The only hand I remember from the 1-3 table at Excalibur in December was a pair of pocket Tens which I raised with before the flop. I had two check/callers go with me all the way to the river. When the guy on my right quickly bet into me after a Queen came, I folded my Tens, patting myself on the back for making a valiant lay down. He didn't have a Queen. He had nothing. The other guy had nothing as well. The pot, my pot, which was huge, went to the guy with the better nothing. I should have been a bit less valiant.
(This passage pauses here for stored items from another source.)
/-!
# `Balaban1983to89.HiggsFluctMeasure` — T. Bałaban, *(Higgs)₂,₃ quantum fields in a finite volume. I. A lower bound*,
Commun. Math. Phys. **85** (1982) 603–626 [Balaban1982Higgs1] pp. 610–611, 617–618 and *III. Renormalization*,
Commun. Math. Phys. **88** (1983) 411–445 [Balaban1983Higgs3] p. 412: the fluctuation covariances `C^{(j),L^jη}` of the
VECTOR field ((I.2.21), (I.2.30) at *"N = d, external field A = 0"*) and the Gaussian measures `dμ_{C^{(j),L^jη}}(A′_j)`
of (III.1.4) / (I.3.35), CONCRETELY over the carriers `…HiggsLattice` / `…HiggsAveraging` / `…HiggsCovariance` /
`…B3MultiscaleFields`

statement-level skeleton of published theorems with citation tags; proofs where landed; nothing here is a claim about the Yang–Mills mass gap

PDFs held: `paper:balaban1982-cmp85-higgs23-i` (journal page = PDF page + 602) and
`paper:balaban1983-higgs-2-3-quantum-fields-finite-volume` (journal page = PDF page + 410).  Displays read on the ×2
renders `run/shared/lean/pub/pub-balaban/b2b-balaban-ref1/pages/1982-cmp85-higgs23-I/…-p006, -p008, -p009, -p015,
-p016-x2.png` (pp. 608, 610, 611, 617, 618) and `…/1983-cmp88-higgs23-III/…-p002-x2.png` (p. 412), never from the OCR
layer.

CITATION HEADER (lean-in-tree rule).  lit-balaban typed skeleton (HOME `run/shared/lean/pub/lit-balaban/`), typer
line, CARRIER module serving SKELETON row **B3.Eq1.4** (owner r15; the generating function (III.1.4) integrates the
fluctuation fields `A′_j` against `dμ_{C^{(j),L^jη}}`) — companion file `B3Eq14AuxFunction`.  WHAT IS REPRODUCED, as
definitions with bodies (no statement of the papers is asserted):

* p. 608 [PDF 6], verbatim: *"The renormalization transformations for vector fields will be obtained by taking N = d
  and an external vector field A = 0, so we will not consider them separately."* — every operator below is the
  scalar-field operator of `…HiggsCovariance` at the trivial coupling `B3MultiscaleFields.zeroCharge d` and the zero
  external field, acting on the `ℝ^d`-valued site functions `x ↦ (A_μ(x))_μ` (`B3MultiscaleFields.toSite`).
* p. 610 [PDF 8], (2.21), verbatim: *"⟨ψ, Δ^{(k),L^kε}(Ω, A)ψ⟩ = a_k(L^kε)^{−2}⟨ψ,ψ⟩ − a_k²(L^kε)^{−4}⟨ψ,
  Q_k(A)G^ε_k(Ω, A)Q_k^*(A)ψ⟩. (2.21)"* (for `k ≥ 1`; (2.17): *"Δ^{(0),ε}(Ω, A) = −Δ^{ε,N}_{A,Ω} + m²"*) — `deltaK`, the
  operator of this quadratic form in the SOLVED form (2.21) (as the tree's `B1RG242.StepData.Δk`), case `Ω = T`.
* p. 611 [PDF 9], (2.30), verbatim: *"We define a convariance C^{(k),L^kε}(Ω, A) by means of the quadratic form in φ
  in this integral: C^{(k),L^kε}(Ω, A) = (a(L^{k+1}ε)^{−2}P(A) + Δ^{(k),L^kε}(Ω, A))^{−1}. (2.30)"*, `P(A) = Q^*(A)Q(A)`
  the ONE-step operator of (2.20) at level `k` — `blockMean` (`P(0)`), `precOp` (the operator inverted in (2.30)),
  `fluctCov` (`C^{(k),L^kε}` itself, `Ring.inverse`; p. 611: *"It is not clear from the formulas (2.30), (2.31) that the
  covariances are well defined. It is so, and it is one of the assertions of Proposition 2.3"* — NOT asserted here).
* p. 617 [PDF 15], verbatim: *"The fields A′_j defining the components of (3.33) are independent Gaussian random
  variables with the covariances C^{(j),L^jε}. Also they are independent of the field A on the L^kε-lattice"*, and
  p. 618 (3.35) / III p. 412 (1.4): the integrals `(a(L^{j+1}ε)^{d−2}/2π)^{(d/2)|T_1^{(j+1)}|} ∫dA′_j exp(−½⟨A′_j,
  (C^{(j),L^jε})^{−1}A′_j⟩) …` resp. `Π_{j=0}^{k−1} ∫dμ_{C^{(j),L^jη}}(A′_j) …` — `gaussWeight` (the density
  `exp(−½⟨A′_j, (C^{(j)})^{−1}A′_j⟩)` with `(C^{(j)})^{−1}` = `precOp` by (2.30)), `gaussNorm` (its Lebesgue integral),
  `fluctMeasure` (the normalised = PROBABILITY Gaussian measure `dμ_{C^{(j),L^jη}}` on `VecField P j`, III's notation)
  and `fluctFamily` (their PRODUCT over `j < k`: the independence sentence of p. 617 as a product measure).
  PROVED (kernel, elementary): positivity/measurability/continuity of the weight, the integral formula
  `∫F dμ_{C^{(j)}} = (∫ gaussWeight)⁻¹ ∫dA′ gaussWeight(A′)F(A′)` (`integral_fluctMeasure`), and
  `IsProbabilityMeasure` GIVEN the integrability of the weight (`isProbabilityMeasure_fluctMeasure`; the integrability
  = positivity of (2.30), Prop. 2.3 (2.33), is an INPUT here, not asserted).

CONVENTIONS.  As in `B3MultiscaleFields`: the carrier family `P` is the `η`-lattice family of III p. 412 (finest
spacing `P.mesh 0 = η`, `P.mesh j = L^jη`); the vector-field mass entering `G^η_j` and the precision `a` are the
parameters `msq`, `a` (in III's unit-lattice picture `msq = μ₀²(L^kε)²`, (I.2.22)); scalar products are (I.1.5)
`HiggsLattice.siteInner` (weight `(L^jη)^d` at level `j`); `∫dA′_j` = product Lebesgue measure on
`VecField P j = (PBond P j → ℝ)` (p. 605).  DELIBERATELY NOT HERE: Prop. 2.3 (row B1.Prop2.3), the recursion
(2.39)–(2.43) (rows B1.Eq2.39/2.41, `B1RG242`), the generating functions (I.3.35)/(III.1.4) themselves
(`B3Eq14AuxFunction`).
Unit `lit-balaban-typer` gen 4 (literature-prover-lit-balaban-typer-g4-0); HOME/FILED.md records the proposal.
-/

open scoped BigOperators ENNReal
open _root_.MeasureTheory

namespace Literature.MathematicalPhysics.QuantumFieldTheory.Balaban1983to89.HiggsFluctMeasure

open Literature.MathematicalPhysics.QuantumFieldTheory.Balaban1983to89.HiggsLattice
open Literature.MathematicalPhysics.QuantumFieldTheory.Balaban1983to89.HiggsAveraging
open Literature.MathematicalPhysics.QuantumFieldTheory.Balaban1983to89.HiggsCovariance
open Literature.MathematicalPhysics.QuantumFieldTheory.Balaban1983to89.B3MultiscaleFields

variable {P : Params}

/-! ## 1. The vector-field operators at *"N = d, external field A = 0"* (p. 608) -/

section Operators

/-- `Q_j` for the vector field: the averaging operator (I.2.11) at the trivial coupling and the zero external field
(all transports `U = 1`: plain block averages), on `ℝ^d`-valued site functions — `HiggsCovariance.avgQkLin` at
`B3MultiscaleFields.zeroCharge d`, external field `0`. [cite: Balaban1982Higgs1, (2.11) p.609] -/
noncomputable def vecQ (P : Params) (j : ℕ) : ScalarField P 0 P.d →ₗ[ℝ] ScalarField P j P.d :=
  avgQkLin (zeroCharge P.d) (0 : VecField P 0) j

/-- `Q_j^*` for the vector field: the adjoint averaging operator of (I.2.20) at the zero external field
(`(Q_j^*g)(x) = g(x_j)`, `B3MultiscaleFields.qStar_apply`). [cite: Balaban1982Higgs1, (2.20) p.610] -/
noncomputable def vecQAdj (P : Params) (j : ℕ) : ScalarField P j P.d →ₗ[ℝ] ScalarField P 0 P.d :=
  avgQkAdj (zeroCharge P.d) (0 : VecField P 0) j

/-- `G^η_j` for the vector field: the propagator (I.2.20)/(I.2.22) `(−Δ^η + msq + a_j(L^jη)^{−2}P_j)^{−1}` on the whole
torus at the zero external field (`HiggsCovariance.propagatorK`, `Ring.inverse` — invertibility not asserted), the
operator inside `B3MultiscaleFields.fluctOp` ((III.1.2)). [cite: Balaban1982Higgs1, (2.20) p.610] -/
noncomputable def vecG (P : Params) (msq a : ℝ) (j : ℕ) : Module.End ℝ (ScalarField P 0 P.d) :=
  propagatorK (zeroCharge P.d) Finset.univ (0 : VecField P 0) msq a j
Tonight, at an online unnamed site, I end up capping the bet preflop with my child's favorite pair. Two yahoo's stay with me and when a King hits the river...I think you know where this is going... One of them had the cheek to blab in the chat "bluffing...rookies.." I wanted to quip back what a keen bluffer he was to cold call all the way to the river with two other people in the pot - woo had me scared. Except I was scared - of that river King - the pot, my pot, was big. I had no business folding there.
Then I raise it up with my pocket Jacks and one of the yahoos from the above hand re-raises. Flop is rags and we repeat the routine from above heads up. Only this time I call the river and, of course, he flips over Kings.
Knowing when to give up your hand and when to see it through to the end at those tricky times in the low limits can feel like a crap-shoot at times. I know enough (now) that the pot is going to give a lot of guidance for such decisions. It's enough to frazzle your good senses, but over time, if you can let the wacky beats roll off your back, like that proverbial duck, you will stay afloat and stave off drowning in that murky ol' river.